Le monde de pensée de Pascal a eu une énorme influence sur toute la culture ultérieure. Léon Tolstoï l’a qualifié de «maître d’humanité» et l’a qualifié de «philosophe-prophète qui voit la vérité à travers les têtes des siècles». Pascal a anticipé un certain nombre d’idées de Leibniz, P. Bayle, Rousseau, Helvétius, Kant, Schopenhauer, Scheler et bien d’autres. etc. Les existentialistes font remonter leur philosophie à Pascal.

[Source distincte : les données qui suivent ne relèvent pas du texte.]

omit [DecidableEq V] [LinearOrder R] [IsStrictOrderedRing R] in
/-- Flip `e₃` (the coin) at the isolated `z`: `(0,0,1) → (0,0,0)`. -/
lemma prob_flip₃ (p : E → R) {e₁ e₂ e₃ : E} {a₂ z : V} (h₃ : ends e₃ = s(a₂, z))
    (hz : ∀ e, z ∈ ends e → e = e₁ ∨ e = e₂ ∨ e = e₃) (h₁₂ : e₁ ≠ e₂) (h₂₃ : e₂ ≠ e₃)
    {X : Set (Config E)} (hX : ∀ (e : E) (t : V), ends e = s(t, z) → ∀ ω : Config E,
      (∀ e', z ∈ ends e' → ω e' = false) → (Function.update ω e true ∈ X ↔ ω ∈ X)) :
    prob (Function.update (Function.update (Function.update p e₁ 0) e₂ 0) e₃ 1) X =
      prob (Function.update (Function.update (Function.update p e₁ 0) e₂ 0) e₃ 0) X := by
  refine prob_update_one_eq_update_zero_of_isolated (ends := ends) _ (z := z) ?_ (hX e₃ a₂ h₃)
  intro e' hz' hne
  rcases hz e' hz' with rfl | rfl | rfl
  · rw [Function.update_of_ne h₁₂]; simp
  · simp
  · exact absurd rfl hne

omit [DecidableEq V] [LinearOrder R] [IsStrictOrderedRing R] in
/-- Flip `e₂` at the isolated `z`: `(0,1,0) → (0,0,0)`. -/
lemma prob_flip₂ (p : E → R) {e₁ e₂ e₃ : E} {z v : V} (h₂ : ends e₂ = s(z, v))
    (hz : ∀ e, z ∈ ends e → e = e₁ ∨ e = e₂ ∨ e = e₃) (h₁₂ : e₁ ≠ e₂) (h₁₃ : e₁ ≠ e₃)
    (h₂₃ : e₂ ≠ e₃) {X : Set (Config E)} (hX : ∀ (e : E) (t : V), ends e = s(t, z) → ∀ ω : Config E,
      (∀ e', z ∈ ends e' → ω e' = false) → (Function.update ω e true ∈ X ↔ ω ∈ X)) :
    prob (Function.update (Function.update (Function.update p e₁ 0) e₂ 1) e₃ 0) X =
      prob (Function.update (Function.update (Function.update p e₁ 0) e₂ 0) e₃ 0) X := by
  rw [update_comm' (Function.update p e₁ 0) h₂₃ 1 0, update_comm' (Function.update p e₁ 0) h₂₃ 0 0]
  have h₂' : ends e₂ = s(v, z) := by rw [h₂, Sym2.eq_swap]
  refine prob_update_one_eq_update_zero_of_isolated (ends := ends) _ (z := z) ?_ (hX e₂ v h₂')
  intro e' hz' hne
  rcases hz e' hz' with rfl | rfl | rfl
  · rw [Function.update_of_ne h₁₃]; simp
  · exact absurd rfl hne
  · simp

Sa «métaphysique et sa religion du cœur» sont particulièrement proches de la culture russe. Florensky a trouvé chez Pascal «une affinité particulière avec l’Orthodoxie».
Littérature
1. Pascal B. Pensées / Trans. Ginzburg Yu. A.M., 1995.
2. Pascal B. À propos de l’esprit géométrique et de l’art de persuader // Streltsova G. Ya. Pascal et la culture européenne. Applications. M., 1994.
3. Pascal B. Conversation avec de Sacy à propos d’Épictète et de Montaigne // Ibid.
4. Pascal B. Lettres à un provincial. Saint-Pétersbourg, 1898.
5.Pascal V. Oeuvres complètes [par L. Lafuma]. P., 1963.
6. Streltsova G. Ya Pascal (Penseurs du passé). M., 1979.
7. Streltsova G. Ya Pascal et la culture européenne. M., 1994.